Before we left the hospital 2 days after she was born we were visited by a pediatrician from the office I had selected for her care. She had come to release her from the hospital so we could go home. The pediatrician said that her bilirubin levels were kind of high and that they would let me take her home if I immediately called their office when I got home to set up an appointment for her to come in the following day. Of course, I agreed and did so. The next day we went into the office to have her bilibubin levels rechecked. Results? Levels were higher. So, the next day we did the same. Results? Levels were higher. This continued over the next few days with the same results. There was talk of admitting her to the hospital for light therapy (as was done me when I was a baby) but the hospital where she was born did not allow babies to be admitted back to the nursery after they were discharged and they did not have other facilities. That left us with the option of a children's hospital "over the water" or about 45 minutes from home. Doctor's didn't want to do that so they contacted a home health agency to bring us a "biliblanket" (a unit about the size of a greeting card with a long cord attached that goes on the baby's back and gives light therapy). She stayed on the biliblanket non-stop except for diapers changes and rare occasions for the next 2 weeks, during which time, every morning a home health nurse came and pricked my baby in the heals to test her levels. The levels went up and down, up and down. Doctor's were confused but decided the blanket was ineffective and to discontinue use while letting nature run it's course (after sending us to the children's hospital for a complete hepatic panel). Then, 1 night it was little my baby's body rid itself of the jaundice in a matter of hours (through a series of really odd looking diapers) and my nightmare in which I worried about liver function, brain damage and other terrible things was over as quickly as it began.
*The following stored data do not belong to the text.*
/-- STUB 4fc [FILLED BY NAME; fillers and credits: CENSUS-19832-vNN.md, branch comments below]. -/
theorem stub_selfSimilarFastChannel : Sig.stub_selfSimilarFastChannel := by
  intro ρ hρ hρh u p H c V P h hss hV hfc
  rcases hfc with ⟨c₁, hc₁, hB⟩ | ⟨c₁, μ, hc₁, hμ, hB⟩ | ⟨c₁, μ, hc₁, hμ, hB⟩ | ⟨κb, a₀, hκb, ha₀, hB⟩ | ⟨c₁, μ, hc₁, hμ, hB⟩ | ⟨κb, a₀, hκb, ha₀, hB⟩ | ⟨κb, a₀, hκb, ha₀, hB⟩ | ⟨κb, a₀, hκb, ha₀, hB⟩ |
      ⟨κb, a₀, e₁, e₂, hκb, ha₀, he₁, he₁ρ, he₂, he₂ρ, hB⟩ | hB10 |
      ⟨κb, a₀, e₁, e₂, hκb, ha₀, he₁, he₁ρ, he₂, he₂ρ, hB⟩ | hB12
  · exact
      Theorems.PowerGaugeEulerLiouville.Loc.selfSimilar_ae_eq_zero_of_vorticalChannelC2_profile_anyRate
        hρ hρh h.1 h.2.1 h.2.2 hss.1 hss.2 hV hc₁ hB
  · -- v84: inflow half-band deficit of the radial acceleration
    exact
      Theorems.PowerGaugeEulerLiouville.Loc.selfSimilar_ae_eq_zero_of_inflowBandDeficitC2_profile
        hρ hρh h.1 h.2.1 h.2.2 hss.1 hss.2 hV hc₁ hμ hB
  · -- v85: virial deficit
    exact
      Theorems.PowerGaugeEulerLiouville.Loc.selfSimilar_ae_eq_zero_of_virialDeficitC2_profile
        hρ hρh h.1 h.2.1 h.2.2 hss.1 hss.2 hV hc₁ hμ hB
  · -- v86: absolute inflow-band deficit ⇒ power clock
    exact
      Theorems.PowerGaugeEulerLiouville.Loc.selfSimilar_ae_eq_zero_of_absBandDeficitC2_profile
        hρ hρh h.1 h.2.1 h.2.2 hss.1 hss.2 hV hκb ha₀ hB
  · -- v86: radial-pressure
    exact
      Theorems.PowerGaugeEulerLiouville.Loc.selfSimilar_ae_eq_zero_of_radialPressureDeficitC2_profile
        hρ hρh h.1 h.2.1 h.2.2 hss.1 hss.2 hV hc₁ hμ hB
  · -- v87: absolute virial form (ns-ezl-w1 g6 p674543)
    exact
      Theorems.PowerGaugeEulerLiouville.Loc.selfSimilar_ae_eq_zero_of_absVirialDeficitC2_profile
        hρ hρh h.1 h.2.1 h.2.2 hss.1 hss.2 hV hκb ha₀ hB
  · -- v87: decaying floor a₀/‖y‖² ⇒ power clock (LEAD g13)
    exact
      Theorems.PowerGaugeEulerLiouville.Loc.selfSimilar_ae_eq_zero_of_decayingBandDeficitC2_profile
        hρ hρh h.1 h.2.1 h.2.2 hss.1 hss.2 hV hκb ha₀ hB
  · -- v89: absolute radial-pressure form (ns-sfl-p1 g6 K-sfl)
    exact
      Theorems.PowerGaugeEulerLiouville.Loc.selfSimilar_ae_eq_zero_of_absRadialPressureDeficitC2_profile
        hρ hρh h.1 h.2.1 h.2.2 hss.1 hss.2 hV hκb ha₀ hB
  · -- v89: rpow power band ⇒ power clock (ns-ezl-w1 g6 T-H)
    exact
      Theorems.PowerGaugeEulerLiouville.Loc.selfSimilar_ae_eq_zero_of_powerBandDeficitC2_profile
        hρ hρh h.1 h.2.1 h.2.2 hss.1 hss.2 hV hκb ha₀ he₁ he₁ρ he₂ he₂ρ hB
  · -- v90: invariant-region band deficit ⇒ local power clock
    exact
      Theorems.PowerGaugeEulerLiouville.Loc.selfSimilar_ae_eq_zero_of_invariantBandDeficitC2_profile
        hρ hρh h.1 h.2.1 h.2.2 hss.1 hss.2 hV hB10
  · -- v91: level form (ns-ezl-w1 g6 K-w1-LEVEL p678876)
    exact
      Theorems.PowerGaugeEulerLiouville.Loc.selfSimilar_ae_eq_zero_of_powerBandDeficitC2_level
        hρ hρh h.1 h.2.1 h.2.2 hss.1 hss.2 hV hκb ha₀ he₁ he₁ρ he₂ he₂ρ hB
  · -- v93: deficit off an a.e.-avoided set
    exact
      Theorems.PowerGaugeEulerLiouville.Loc.selfSimilar_ae_eq_zero_of_avoidingBandDeficitC2_profile
        hρ hρh h.1 h.2.1 h.2.2 hss.1 hss.2 hV hB12

/-- STUB 4ck [FILLED BY NAME; fillers and credits: CENSUS-19832-vNN.md, branch comments below]. -/
theorem stub_selfSimilarClockedExits : Sig.stub_selfSimilarClockedExits := by
  intro ρ hρ hρh u p H c V P h hss hV hck
  rcases hck with ⟨s₁, hs₁, hclock⟩ | hclock | ⟨s, hs1, hstrain, henv⟩ | ⟨s, hs, hstrain⟩ | ⟨θ, hθ, hosc, hhover⟩ | hloc | ⟨θ', hθ', hosc', hhover'⟩ |
    hB8 | hB9
  · exact
      Theorems.PowerGaugeEulerLiouville.NeedleRace.selfSimilar_ae_eq_zero_of_logClockC2
        hρ hρh h.1 h.2.1 h.2.2 hss.1 hss.2 hV hs₁ hclock
  · exact
      Theorems.PowerGaugeEulerLiouville.NeedleRace.selfSimilar_ae_eq_zero_of_subcriticalClockC2
        hρ hρh h.1 h.2.1 h.2.2 hss.1 hss.2 hV hclock
  · exact
      Theorems.PowerGaugeEulerLiouville.NeedleRace.selfSimilar_ae_eq_zero_of_strainClockC2
        hρ hρh h.1 h.2.1 h.2.2 hss.1 hss.2 hV hs1 hstrain henv
  · exact
      Theorems.PowerGaugeEulerLiouville.NeedleRace.selfSimilar_ae_eq_zero_of_strongStrainClockC2
        hρ hρh h.1 h.2.1 h.2.2 hss.1 hss.2 hV hs hstrain
  · exact
      Theorems.PowerGaugeEulerLiouville.NeedleRace.selfSimilar_ae_eq_zero_of_hoveringLawC2
        hρ hρh h.1 h.2.1 h.2.2 hss.1 hss.2 hV hθ hosc hhover
  · -- v88: «one clocked ball kills» (LEAD g13, local power clock)
    exact
      Theorems.PowerGaugeEulerLiouville.NeedleRace.selfSimilar_ae_eq_zero_of_localPowerClockC2
        hρ hρh h.1 h.2.1 h.2.2 hss.1 hss.2 hV hloc
  · -- v91: the hovering law at one ball (LEAD g13)
    exact
      Theorems.PowerGaugeEulerLiouville.NeedleRace.selfSimilar_ae_eq_zero_of_localHoveringLawC2
        hρ hρh h.1 h.2.1 h.2.2 hss.1 hss.2 hV hθ' hosc' hhover'
  · -- v92: no balanced perigee ∧ no inflow hovering ∧ no spike
    exact
      Theorems.PowerGaugeEulerLiouville.Loc.selfSimilar_ae_eq_zero_of_perigeeFastEnvelopeC2_level
        hρ hρh h.1 h.2.1 h.2.2 hss.1 hss.2 hV hB8
  · -- v94 alt 9
    exact
      Theorems.PowerGaugeEulerLiouville.Loc.selfSimilar_ae_eq_zero_of_spikesOrHoveringC2_profile
        hρ hρh h.1 h.2.1 h.2.2 hss.1 hss.2 hV hB9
Last year we went through a major rash over ear infection of a 7 month period of time that resulting in hubby and I making the decision for her to get T-tubes in her ears. The thought of anesthesia was terrifying to me... although the whole procedure took no more than 5 minutes total and she was back in my arms within 20 minutes I AGONIZED over it for MONTHS before I convinced myself that it would be for the best. Since last December, when she got her tubes, she has had 0 ear infections and I realize that my agonizing made my baby suffer longer, leaving me feeling incompetent yet again.
Other than the jaundice and ear infections we have been so blessed and thankful. I live this life without the question "could it get any worse?" because if we don't all know, we should know, it can and it will.
So... now I'm questioning as to whether or not I should post this entry in which I admit that there are times that I do not think I can handle being a mother. Truly though I always feel like I manage to keep my composure and comfort and soothe even if my heart is hurting so bad while my head spins with feelings of incompetency. Please do tell... do all mothers feel this way?
For now, here's to having enough tissues and tylenol.

2 comments:
Yes, I know I feel that way...especially when they are young and can't tell you exactly how they are feeling. I think it's normal to feel that way and it wouldn't be normal not to feel helpless and want to take the hurt away from your child! You are an amazing mom...don't ever doubt that!
HERE HERE!! If you ask me that guilt about having "I DO NOT want to be Mommy today" feelings is what's left of the baby boomer/Dr Spock B-S, generations of women have been fed over the years.
That said, I have those moments myself.(built in guilt included) And something tells me that I'll always have them from time to time when it comes to Stella. The best thing you can do is know just how amazing you are to HER. You are the one that does find a way to make it better if only for a moment. You are love, security and warmth that will always help your child weather any storm.